Profile model also contains computationally-heavy watched_movies_years, watched_movies_genres and watched_movies_average_rating fields. Their values are dynamically recalculated by specialised profile.signals functions every time a movie is marked as watched / unwatched.

This approach ensures that:

correct values are available instantly when users navigate to the profile page
respective values have to be calculated only when collection of watched movies has changed.

Deployment

Prerequisites

Install:

Deploying and running locally

Install postgresql
Clone Next_movie repository by executing git clone https://github.com/koleaby4/next_movie.git in console
Change directory to the project folder cd PATH_TO_THE_PROJECT_FOLDER
Install dependencies pip install -r requirements.txt
Update secrets.json file with your database configuration and API keys
Create database structure by running python3 manage.py migrate
Create superuser python3 manage.py createsuperuser and follow instruction in terminal
Start the server python3 manage.py runserver

The application should now be running on http://127.0.0.1:8000

Deployment to Heroku

Create app on Heroku Dashboard
Configure Postgresql
- add postgresql to Heroku app using these steps
- fetch configuration from Heroku > App > heroku-postgresql > settings
Connect the application to github and enable automated deployments

Execute the following commands in terminal:

pip install -r requirements.txt
python manage.py migrate
python manage.py createsuperuser

Both Procfile (declaring application type and desired http server) and runtime.txt (declaring desired Python version) have already been created for you - please review them
Using Heroku Dashboard, declare and initialise all environment variables found in secrets.json file
git add . & git commit -m "Configure Heroku" & git push to persist your changes in Git and trigger deployment
Wait for deployment to complete and then click Open App button to open the website

The application should now be up and running on https://koleaby4-next-movie.herokuapp.com

Testing

Testing was carried out in several iterations both manually and via automated tests.

Unit tests

At the lowest level (closest to the code) unit tests were implemented to verify:

models
views
usage of the correct templates
individual functions

I started testing using the testing frameworks provided by django.test.

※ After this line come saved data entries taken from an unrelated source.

/-- `(det 𝔻)(x) = det 𝔻(x)`. [folklore] -/
theorem det_skeleton_eval (e : ℕ) (d : Fin K → ℕ) (A : Matrix (Fin m) (Fin m) ℝ)
    (P : Fin K → Matrix (Fin m) (Fin m) ℝ) (x : ℝ) :
    (Matrix.det (𝔻[e, d, A, P])).eval x = Matrix.det (x ^ e • A + ∑ k, x ^ d k • P k) := by
  rw [← skeleton_map_eval e d A P x, ← Polynomial.coe_evalRingHom, RingHom.map_det, RingHom.mapMatrix_apply]

/-- `N(x) = wᵀ adj(𝔻(x)) w`. [folklore] -/
theorem numerator_eval (e : ℕ) (d : Fin K → ℕ) (A : Matrix (Fin m) (Fin m) ℝ) (w : Fin m → ℝ)
    (P : Fin K → Matrix (Fin m) (Fin m) ℝ) (x : ℝ) :
    (ℕ𝕨[e, d, A, P, w]).eval x = w ⬝ᵥ ((x ^ e • A + ∑ k, x ^ d k • P k).adjugate *ᵥ w) := by
  have hadj : ∀ i j, ((𝔻[e, d, A, P]).adjugate i j).eval x = (x ^ e • A + ∑ k, x ^ d k • P k).adjugate i j := by
    intro i j
    have h := RingHom.map_adjugate (Polynomial.evalRingHom x) (𝔻[e, d, A, P])
    rw [RingHom.mapMatrix_apply, RingHom.mapMatrix_apply, Polynomial.coe_evalRingHom, skeleton_map_eval] at h
    have hij := congrFun (congrFun h i) j
    rw [Matrix.map_apply] at hij
    exact hij
  simp only [dotProduct, Matrix.mulVec, Polynomial.eval_finsetSum, Polynomial.eval_mul, Polynomial.eval_C, hadj]

/-- **The skeleton is positive definite on `(0, ∞)`** when its letters are PSD and their sum is PD. [folklore] -/
theorem skeleton_posDef (e : ℕ) (d : Fin K → ℕ) {A : Matrix (Fin m) (Fin m) ℝ}
    {P : Fin K → Matrix (Fin m) (Fin m) ℝ} (hA : A.PosSemidef) (hP : ∀ k, (P k).PosSemidef)
    (hpd : (A + ∑ k, P k).PosDef) {x : ℝ} (hx : 0 < x) :
    (x ^ e • A + ∑ k, x ^ d k • P k).PosDef := by
  have hpsd : (x ^ e • A + ∑ k, x ^ d k • P k).PosSemidef :=
    (hA.smul (pow_nonneg hx.le e)).add
      (posSemidef_sum Finset.univ fun k _ => (hP k).smul (pow_nonneg hx.le (d k)))
  refine PosDef.of_dotProduct_mulVec_pos hpsd.1 fun v hv => ?_
  refine lt_of_le_of_ne (hpsd.dotProduct_mulVec_nonneg v) fun h0 => ?_
  -- if the form vanishes, every (nonnegative) term vanishes, contradicting `A + ∑ Pₖ ≻ 0`
  have hsplit : star v ⬝ᵥ ((x ^ e • A + ∑ k, x ^ d k • P k) *ᵥ v)
      = x ^ e * (star v ⬝ᵥ (A *ᵥ v)) + ∑ k, x ^ d k * (star v ⬝ᵥ (P k *ᵥ v)) := by
    simp only [Matrix.add_mulVec, Matrix.smul_mulVec, dotProduct_add, dotProduct_smul, smul_eq_mul,
      Matrix.sum_mulVec, dotProduct_sum]
  have hA0 : 0 ≤ x ^ e * (star v ⬝ᵥ (A *ᵥ v)) := mul_nonneg (pow_nonneg hx.le e) (hA.dotProduct_mulVec_nonneg v)
  have hP0 : ∀ k ∈ Finset.univ, 0 ≤ x ^ d k * (star v ⬝ᵥ (P k *ᵥ v)) :=
    fun k _ => mul_nonneg (pow_nonneg hx.le (d k)) ((hP k).dotProduct_mulVec_nonneg v)
  rw [hsplit] at h0
  have hsum0 : ∑ k, x ^ d k * (star v ⬝ᵥ (P k *ᵥ v)) = 0 := by
    have h1 := Finset.sum_nonneg hP0
    linarith
  have hA00 : star v ⬝ᵥ (A *ᵥ v) = 0 := by
    have h1 := Finset.sum_nonneg hP0
    have h2 : x ^ e * (star v ⬝ᵥ (A *ᵥ v)) = 0 := by linarith
    rcases mul_eq_zero.mp h2 with h | h
    · exact absurd h (pow_ne_zero e hx.ne')
    · exact h
  have hPk : ∀ k, star v ⬝ᵥ (P k *ᵥ v) = 0 := fun k => by
    have h := (Finset.sum_eq_zero_iff_of_nonneg hP0).mp hsum0 k (Finset.mem_univ k)
    rcases mul_eq_zero.mp h with h' | h'
    · exact absurd h' (pow_ne_zero (d k) hx.ne')
    · exact h'
  have hpos := hpd.dotProduct_mulVec_pos hv
  have : star v ⬝ᵥ ((A + ∑ k, P k) *ᵥ v) = 0 := by
    simp only [Matrix.add_mulVec, dotProduct_add, Matrix.sum_mulVec, dotProduct_sum, hA00, hPk,
      Finset.sum_const_zero, add_zero]
  rw [this] at hpos
  exact lt_irrefl _ hpos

Unit tests were placed into tests.py files of the respective application folders (for example users/tests.py)
and executed against a local instance of Postgresql.

Soon after promoting our project from a local database to the Heroku-hosted instance,
developing and running unit-tests became more challenging because Heroku does not allow dynamic creation / deletion of test databases.

To work around that security restriction, I continued developing and running tests against a local instance of Postgresql.
That worked for a while, but as the project was becoming more and more complex (calls to 3rd-party APIs, usage of signals to trigger post_save actions, etc)
unit tests had to either cover communication between components or to start employing python mocks to simulate parts of functionality.

On the one hand, unit tests are not supposed to be used for verifying integration among components.
On the other hand, I was reluctant using mocks because their usage in our project would lead to unnecessarily complicated tests and could hide bugs as the codebase continued evolving.

At that point I decided that the project was ready for introducing system tests.

System tests

System tests were introduced to verify end-to-end functionality of the whole website.
I decided to use cypress for system tests. Cypress is a very popular JavaScript-based testing framework which allows user-like interactions with websites and verifications of page content.

Cypress tests can be found in cypress\integration folder, while a number of helper functions are stored in cypress\support folder.

Tests are grouped by functionality in the following categories:

landing.spec - cover content of the landing page, which changes depending on whether the user is unauthenticated, logged in or registered as a Prime Member
movies.spec - verifies content of Best Ever and Now PLaying movie lists
profile.spec - checks content of profile page for both authenticated and Prime Member
search.spec - tests for various search scenarios
users.spec - users creation as well as login/logout functionality

When system tests were implemented, it was decided to remove unit tests for the following reasons:

I did not have to maintain two databases (local and Heroku-hosted) just to keep the tests working
to save time for fixing broken unit-tests after changing implementation details of the functions which did not affect visible-to-users functionality of the website (system tests are more robust when it comes to refactoring)
website's functionality proved to be working and any substantial regression would be captured by system tests. Duplicating test coverage would not provide a higher level of confidence in our code.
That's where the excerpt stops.